> [What is being asked] If a line in the entries below contains the word "calc", it counts; report how many such lines there are, and only that number.

> [Collected data entries]
........

import Mathlib
import Literature.Barriers.ValiantsHypothesis.AlgebraicNaturalProofs
import Literature.Computability.AlgebraicComplexity.ArithCircuitProofs
import Literature.Computability.AlgebraicComplexity.IMMInVPProofs
import Summits.ValiantsHypothesis.ValiantsHypothesis.Theorems.BarrierLeverPartitionMinorsHitByVPSplitDoor
import Summits.ValiantsHypothesis.ValiantsHypothesis.Theorems.BarrierLeverPartitionMinorsHitByVPStrataDoorPrelims

/-!
# Route BarrierLever — item `PartitionMinorsHitByVP` (stmt-ValiantsHypothesis-19717):
# the POTENTIAL door — the LP-duality form of the rescaling method

Helper file (`--supports stmt-ValiantsHypothesis-19717`; cell valiant-natproofs, rung V4, 𝒟-side,
prover seat val-np-p6 gen 2). Definition-free. Closes NO item.

The m-strata door `…StrataDoor.partitionMinor_hit_of_strata` (p448281, seat val-np-p6 gen 0) glues
per-stratum witnesses `F t` along the strata of ONE threshold pair `(λ, μ)`: the summand `t` is
rescaled by `x_a ↦ x₀^{2tλ_a} x_a`, `y_c ↦ x₀^{2π(t)μ_c} y_c`, and a convex ENVELOPE argument shows
that the `x₀`-degree of the `(i,j)` entry is dominated by row/column potentials with equality exactly
on the diagonal blocks. This file states the gluing step in its final form.

* **`partitionMinor_hit_of_potentials`** (THE POTENTIAL DOOR = LP duality). Summand `t < m` is
  rescaled by ARBITRARY integer weights `x_a ↦ x₀^{λ_{t,a}} x_a`, `y_c ↦ x₀^{μ_{t,c}} y_c` and
  shifted by `x₀^{k_t + k'_t}`, so its `(i,j)` entry has `x₀`-exponent
  `ρ_t(i) + κ_t(j)`, `ρ_t(i) = k_t + Σ_{a ∈ u_i} λ_{t,a}`, `κ_t(j) = k'_t + Σ_{c ∈ w_j} μ_{t,c}`.
  If user-supplied potentials `Φ, Ψ` dominate, `ρ_t(i) + κ_t(j) ≤ Φ(i) + Ψ(j)` for all `t, i, j`
  (a dual-feasible solution of the assignment LP), then the coefficient of `x₀^{ΣΦ+ΣΨ}` in `det` is
  the determinant of the TIGHT matrix `N(i,j) = Σ_{t : ρ_t(i)+κ_t(j) = Φ(i)+Ψ(j)} M_{F t}(i,j)`
  (`…StrataDoor.coeff_det_eq_det_coeff`); so `det N ≠ 0` gives a witness of size
  `≤ Σ_t L(F t) + m(2h+2)` and degree `≤ max_t deg(F t)`. Every door of the rescaling family
  (bi-threshold split p442956, m-strata p448281, the cell door of `…CellDoor`, hierarchies of any
  depth) is this theorem plus a combinatorial reason why `det N ≠ 0` (block-diagonal, block-
  triangular, unique perfect matching of the tight pattern, …).

WHAT THIS IS NOT: which layouts admit poly(h)-summand certificates is OPEN (the content of item
19717 on the random-like middle band `r ≈ 2^{h/2}`, where support-based adaptive witnesses are known
to die, memo ADAPTIVE-WITNESSES-MEMO-g6 §1); nothing here bears on TT / item 19616 / 19761, on
crux 14610 or on VP vs VNP.
-/

set_option linter.dupNamespace false

namespace Summit.ValiantsHypothesis.ValiantsHypothesis.Theorems.BarrierLever.StrataDoor

open Finset
open Literature.Barriers.ValiantsHypothesis Literature.Computability.AlgebraicComplexity
open Summit.ValiantsHypothesis.ValiantsHypothesis.Theorems.BarrierLever.ThresholdDoor (prod_ite_zpow)
open Summit.ValiantsHypothesis.ValiantsHypothesis.Theorems.BarrierLever.SplitDoor
  (coeff_rescale totalDegree_rescale_le complexity_rescale_le rescale_factor_partition)

/-! ## 1. The potential door -/

/-- A member of a double sum of absolute values plus a single sum of absolute values is dominated by
it: `0 ≤ (Σ_{t<m} Σ_i |R t i| + Σ_i |P i|) + R t i` for `t < m`. -/
theorem neg_le_of_mem_sum_abs_add {ι : Type*} [Fintype ι] (m : ℕ) (R : ℕ → ι → ℤ) (P : ι → ℤ)
    (t : ℕ) (ht : t < m) (i : ι) :
    0 ≤ (∑ t' ∈ Finset.range m, ∑ i', |R t' i'|) + (∑ i', |P i'|) + R t i := by
  have h1 : |R t i| ≤ ∑ i', |R t i'| :=
    Finset.single_le_sum (f := fun i' => |R t i'|) (fun _ _ => abs_nonneg _) (Finset.mem_univ i)
  have h2 : (∑ i', |R t i'|) ≤ ∑ t' ∈ Finset.range m, ∑ i', |R t' i'| :=
    Finset.single_le_sum (f := fun t' => ∑ i', |R t' i'|)
      (fun _ _ => Finset.sum_nonneg fun _ _ => abs_nonneg _) (Finset.mem_range.mpr ht)
  have h3 := neg_abs_le (R t i)
  have h4 : 0 ≤ ∑ i', |P i'| := Finset.sum_nonneg fun _ _ => abs_nonneg _
  linarith

/-- The potential itself is dominated: `0 ≤ (Σ_{t<m} Σ_i |R t i| + Σ_i |P i|) + P i`. -/
theorem neg_le_of_mem_sum_abs_add' {ι : Type*} [Fintype ι] (m : ℕ) (R : ℕ → ι → ℤ) (P : ι → ℤ)
    (i : ι) : 0 ≤ (∑ t' ∈ Finset.range m, ∑ i', |R t' i'|) + (∑ i', |P i'|) + P i := by
  have h1 : |P i| ≤ ∑ i', |P i'| :=
    Finset.single_le_sum (f := fun i' => |P i'|) (fun _ _ => abs_nonneg _) (Finset.mem_univ i)
  have h3 := neg_abs_le (P i)
  have h4 : 0 ≤ ∑ t' ∈ Finset.range m, ∑ i', |R t' i'| :=
    Finset.sum_nonneg fun _ _ => Finset.sum_nonneg fun _ _ => abs_nonneg _
  linarith

/-- **The potential door (LP duality form of the rescaling method).** Rows and columns indexed by
`ι`; `m` sub-witnesses `F t`; summand `t` carries the row score `ρ t i = kr t + Σ_{a ∈ u i} lam t a`
and the column score `κ t j = kc t + Σ_{c ∈ w j} mu t c` (the `x₀`-exponent of its `(i,j)` entry is
`ρ t i + κ t j`). If potentials `Φ, Ψ : ι → ℤ` satisfy `ρ t i + κ t j ≤ Φ i + Ψ j` for all
`t < m` and all `i, j`, and the TIGHT matrix
`N i j = Σ_{t < m, ρ t i + κ t j = Φ i + Ψ j} coeff_{x^{u i} y^{w j}} (F t)` is nonsingular, then some
`f` of size `≤ Σ_{t<m} L(F t) + m(2h+2)` and degree `≤ max_t deg(F t)` has a nonsingular layout
matrix on `(u, w)`. -/
theorem partitionMinor_hit_of_potentials {ι : Type*} [Fintype ι] [DecidableEq ι] (h m : ℕ)
    (u w : ι → Finset (Fin h)) (lam mu : ℕ → Fin h → ℤ) (kr kc : ℕ → ℤ) (Φ Ψ : ι → ℤ)
    (hdom : ∀ t < m, ∀ i j : ι,
      kr t + ∑ a ∈ u i, lam t a + (kc t + ∑ c ∈ w j, mu t c) ≤ Φ i + Ψ j)
    (F : ℕ → MvPolynomial (Fin (h + h)) ℂ)
    (hN : (Matrix.of fun i j : ι => ∑ t ∈ Finset.range m,
        (if kr t + ∑ a ∈ u i, lam t a + (kc t + ∑ c ∈ w j, mu t c) = Φ i + Ψ j then
          MvPolynomial.coeff (∑ a ∈ u i, Finsupp.single (Fin.castAdd h a) 1 +
            ∑ c ∈ w j, Finsupp.single (Fin.natAdd h c) 1) (F t) else 0)).det ≠ 0) :
    ∃ f : MvPolynomial (Fin (h + h)) ℂ,
      f.totalDegree ≤ (Finset.range m).sup (fun t => (F t).totalDegree) ∧
      complexity f ≤ ∑ t ∈ Finset.range m, complexity (F t) + m * (h + h + 2) ∧
      (Matrix.of fun i j : ι => MvPolynomial.coeff
        (∑ a ∈ u i, Finsupp.single (Fin.castAdd h a) 1 +
          ∑ c ∈ w j, Finsupp.single (Fin.natAdd h c) 1) f).det ≠ 0 := by
  classical
  -- scores
  set R : ℕ → ι → ℤ := fun t i => kr t + ∑ a ∈ u i, lam t a with hR
  set Cx : ℕ → ι → ℤ := fun t j => kc t + ∑ c ∈ w j, mu t c with hCx
  -- nonnegative shifts
  set G₁ : ℤ := (∑ t ∈ Finset.range m, ∑ i, |R t i|) + ∑ i, |Φ i| with hG₁
  set G₂ : ℤ := (∑ t ∈ Finset.range m, ∑ j, |Cx t j|) + ∑ j, |Ψ j| with hG₂
  have hG₁ge : ∀ t < m, ∀ i, 0 ≤ G₁ + R t i := fun t ht i => neg_le_of_mem_sum_abs_add m R Φ t ht i
  have hG₂ge : ∀ t < m, ∀ j, 0 ≤ G₂ + Cx t j := fun t ht j =>
    neg_le_of_mem_sum_abs_add m Cx Ψ t ht j
  have hG₁Φ : ∀ i, 0 ≤ G₁ + Φ i := fun i => neg_le_of_mem_sum_abs_add' m R Φ i
  have hG₂Ψ : ∀ j, 0 ≤ G₂ + Ψ j := fun j => neg_le_of_mem_sum_abs_add' m Cx Ψ j
  -- natural exponents and potentials
  set D : ℕ → ι → ι → ℕ := fun t i j => (G₁ + R t i + (G₂ + Cx t j)).toNat with hD
  set Φn : ι → ℕ := fun i => (G₁ + Φ i).toNat with hΦn
  set Ψn : ι → ℕ := fun j => (G₂ + Ψ j).toNat with hΨn
  have hD_cast : ∀ t < m, ∀ i j, ((D t i j : ℕ) : ℤ) = G₁ + R t i + (G₂ + Cx t j) :=
    fun t ht i j => Int.toNat_of_nonneg (by have := hG₁ge t ht i; have := hG₂ge t ht j; linarith)
  have hΦ_cast : ∀ i, ((Φn i : ℕ) : ℤ) = G₁ + Φ i := fun i => Int.toNat_of_nonneg (hG₁Φ i)
  have hΨ_cast : ∀ j, ((Ψn j : ℕ) : ℤ) = G₂ + Ψ j := fun j => Int.toNat_of_nonneg (hG₂Ψ j)
  have hD_le : ∀ t < m, ∀ i j, D t i j ≤ Φn i + Ψn j := by
    intro t ht i j
    have h1 := hdom t ht i j
    have : ((D t i j : ℕ) : ℤ) ≤ (Φn i : ℤ) + (Ψn j : ℤ) := by
      rw [hD_cast t ht, hΦ_cast, hΨ_cast]
      simp only [hR, hCx] at h1 ⊢
      linarith
    exact_mod_cast this
  have hD_eq : ∀ t < m, ∀ i j, D t i j = Φn i + Ψn j ↔
      kr t + ∑ a ∈ u i, lam t a + (kc t + ∑ c ∈ w j, mu t c) = Φ i + Ψ j := by
    intro t ht i j
    constructor
    · intro hh
      have := congrArg (Nat.cast : ℕ → ℤ) hh
      push_cast at this
      rw [hD_cast t ht, hΦ_cast, hΨ_cast] at this
      simp only [hR, hCx] at this
      linarith
    · intro hh
      have : ((D t i j : ℕ) : ℤ) = (Φn i : ℤ) + (Ψn j : ℤ) := by
        rw [hD_cast t ht, hΦ_cast, hΨ_cast]
        simp only [hR, hCx]
        linarith
      exact_mod_cast this
  -- coefficient matrices of the sub-witnesses and the polynomial matrix
  set p : ℕ → Matrix ι ι ℂ := fun t => Matrix.of fun i j => MvPolynomial.coeff
    (∑ a ∈ u i, Finsupp.single (Fin.castAdd h a) 1 + ∑ c ∈ w j, Finsupp.single (Fin.natAdd h c) 1)
    (F t) with hp
  set A : Matrix ι ι (Polynomial ℂ) := Matrix.of fun i j =>
    ∑ t ∈ Finset.range m, Polynomial.C (p t i j) * Polynomial.X ^ D t i j with hA
  have hAdeg : ∀ i j, (A i j).natDegree ≤ Φn i + Ψn j := by
    intro i j
    simp only [hA, Matrix.of_apply]
    refine Polynomial.natDegree_sum_le_of_forall_le _ _ fun t ht => ?_
    exact (Polynomial.natDegree_C_mul_X_pow_le _ _).trans (hD_le t (Finset.mem_range.mp ht) i j)
  have hAcoeff : ∀ i j, (A i j).coeff (Φn i + Ψn j) = ∑ t ∈ Finset.range m,
      (if kr t + ∑ a ∈ u i, lam t a + (kc t + ∑ c ∈ w j, mu t c) = Φ i + Ψ j then p t i j else 0) := by
    intro i j
    simp only [hA, Matrix.of_apply]
    rw [Polynomial.finsetSum_coeff]
    refine Finset.sum_congr rfl fun t ht => ?_
    rw [Polynomial.coeff_C_mul_X_pow]
    have htm : t < m := Finset.mem_range.mp ht
    by_cases hh : kr t + ∑ a ∈ u i, lam t a + (kc t + ∑ c ∈ w j, mu t c) = Φ i + Ψ j
    · rw [if_pos hh, if_pos ((hD_eq t htm i j).mpr hh).symm]
    · rw [if_neg hh, if_neg (fun h' => hh ((hD_eq t htm i j).mp h'.symm))]
  -- the leading form is the tight matrix
  set B : Matrix ι ι ℂ := Matrix.of fun i j => (A i j).coeff (Φn i + Ψn j) with hB
  have hBN : B = Matrix.of fun i j : ι => ∑ t ∈ Finset.range m,
      (if kr t + ∑ a ∈ u i, lam t a + (kc t + ∑ c ∈ w j, mu t c) = Φ i + Ψ j then
        MvPolynomial.coeff (∑ a ∈ u i, Finsupp.single (Fin.castAdd h a) 1 +
          ∑ c ∈ w j, Finsupp.single (Fin.natAdd h c) 1) (F t) else 0) := by
    ext i j
    rw [hB, Matrix.of_apply, hAcoeff, Matrix.of_apply]
    simp only [hp, Matrix.of_apply]
  have hBdet : B.det ≠ 0 := by rw [hBN]; exact hN
  have hdetA : A.det ≠ 0 := by
    intro h0
    apply hBdet
    have := coeff_det_eq_det_coeff A Φn Ψn hAdeg
    rw [h0, Polynomial.coeff_zero] at this
    exact this.symm
  -- evaluation point off the roots of `X · det A`
  have hXD : (Polynomial.X * A.det) ≠ 0 := mul_ne_zero Polynomial.X_ne_zero hdetA
  obtain ⟨x₀, hx₀⟩ := Infinite.exists_notMem_finset (Polynomial.X * A.det).roots.toFinset
  rw [Multiset.mem_toFinset, Polynomial.mem_roots hXD, Polynomial.IsRoot.def, Polynomial.eval_mul,
    Polynomial.eval_X, mul_eq_zero, not_or] at hx₀
  obtain ⟨hx₀ne, hdetx⟩ := hx₀
  have hevaldet : Polynomial.eval x₀ A.det =
      (Matrix.of fun i j : ι => ∑ t ∈ Finset.range m, p t i j * x₀ ^ D t i j).det := by
    rw [← Polynomial.coe_evalRingHom, RingHom.map_det]
    congr 1
    ext i j
    simp [hA, RingHom.mapMatrix_apply, Matrix.map_apply, Polynomial.eval_finsetSum]
  -- the witness
  set s : ℕ → Fin (h + h) → ℂ := fun t i => Fin.addCases (fun a => x₀ ^ lam t a)
    (fun c => x₀ ^ mu t c) i with hs
  have hs_cast : ∀ t (a : Fin h), s t (Fin.castAdd h a) = x₀ ^ lam t a := fun t a =>
    Fin.addCases_left _
  have hs_nat : ∀ t (c : Fin h), s t (Fin.natAdd h c) = x₀ ^ mu t c := fun t c =>
    Fin.addCases_right _
  set g : ℕ → MvPolynomial (Fin (h + h)) ℂ := fun t => ∑ dd ∈ (F t).support, MvPolynomial.monomial dd
      (MvPolynomial.coeff dd (F t) * ∏ i ∈ dd.support, s t i ^ dd i) with hg
  set f : MvPolynomial (Fin (h + h)) ℂ :=
    ∑ t ∈ Finset.range m, MvPolynomial.C (x₀ ^ (G₁ + G₂ + kr t + kc t)) * g t with hf
  refine ⟨f, ?_, ?_, ?_⟩
  · -- degree
    refine (MvPolynomial.totalDegree_finsetSum _ _).trans (Finset.sup_mono_fun fun t _ => ?_)
    refine (MvPolynomial.totalDegree_mul _ _).trans ?_
    rw [MvPolynomial.totalDegree_C, zero_add]
    exact totalDegree_rescale_le (s t) (F t)
  · -- size
    calc complexity f
        ≤ ∑ t ∈ Finset.range m, complexity (MvPolynomial.C (x₀ ^ (G₁ + G₂ + kr t + kc t)) * g t) +
            (Finset.range m).card := complexity_finset_sum_le _ _
      _ ≤ ∑ t ∈ Finset.range m, (complexity (F t) + (h + h) + 1) + (Finset.range m).card := by
          gcongr with t ht
          calc _ ≤ complexity (MvPolynomial.C (x₀ ^ (G₁ + G₂ + kr t + kc t)) :
                  MvPolynomial (Fin (h + h)) ℂ) + complexity (g t) + 1 := complexity_mul_le_holds _ _
            _ ≤ 0 + (complexity (F t) + (h + h)) + 1 := by
                gcongr
                · exact (complexity_C_holds _).le
                · exact complexity_rescale_le (s t) (F t)
            _ = _ := by ring
      _ = ∑ t ∈ Finset.range m, complexity (F t) + m * (h + h + 2) := by
          rw [Finset.sum_add_distrib, Finset.sum_add_distrib, Finset.sum_const, Finset.sum_const,
            Finset.card_range, smul_eq_mul, smul_eq_mul]
          ring
  · -- the layout matrix of `f` is the evaluated polynomial matrix
    have hcoef : ∀ i j : ι, MvPolynomial.coeff
        (∑ a ∈ u i, Finsupp.single (Fin.castAdd h a) 1 + ∑ c ∈ w j, Finsupp.single (Fin.natAdd h c) 1)
        f = ∑ t ∈ Finset.range m, p t i j * x₀ ^ D t i j := by
      intro i j
      rw [hf, MvPolynomial.coeff_sum]
      refine Finset.sum_congr rfl fun t ht => ?_
      have htm : t < m := Finset.mem_range.mp ht
      rw [MvPolynomial.coeff_C_mul, hg, coeff_rescale, rescale_factor_partition]
      simp_rw [hs_cast, hs_nat]
      rw [prod_ite_zpow x₀ hx₀ne, prod_ite_zpow x₀ hx₀ne]
      have hpij : p t i j = MvPolynomial.coeff
          (∑ a ∈ u i, Finsupp.single (Fin.castAdd h a) 1 + ∑ c ∈ w j, Finsupp.single (Fin.natAdd h c) 1)
          (F t) := rfl
      rw [hpij]
      have hpow : x₀ ^ (G₁ + G₂ + kr t + kc t) *
          (x₀ ^ (∑ a ∈ u i, lam t a) * x₀ ^ (∑ c ∈ w j, mu t c)) = x₀ ^ (D t i j) := by
        rw [← zpow_natCast, hD_cast t htm, ← zpow_add₀ hx₀ne, ← zpow_add₀ hx₀ne]
        congr 1
        simp only [hR, hCx]
        ring
      rw [← hpow]
      ring
    have hM : (Matrix.of fun i j : ι => MvPolynomial.coeff
        (∑ a ∈ u i, Finsupp.single (Fin.castAdd h a) 1 + ∑ c ∈ w j, Finsupp.single (Fin.natAdd h c) 1)
        f) = Matrix.of fun i j : ι => ∑ t ∈ Finset.range m, p t i j * x₀ ^ D t i j := by
      ext i j
      rw [Matrix.of_apply, Matrix.of_apply, hcoef]
    rw [hM, ← hevaldet]
    exact hdetx

end Summit.ValiantsHypothesis.ValiantsHypothesis.Theorems.BarrierLever.StrataDoor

........

> [Task answer] 2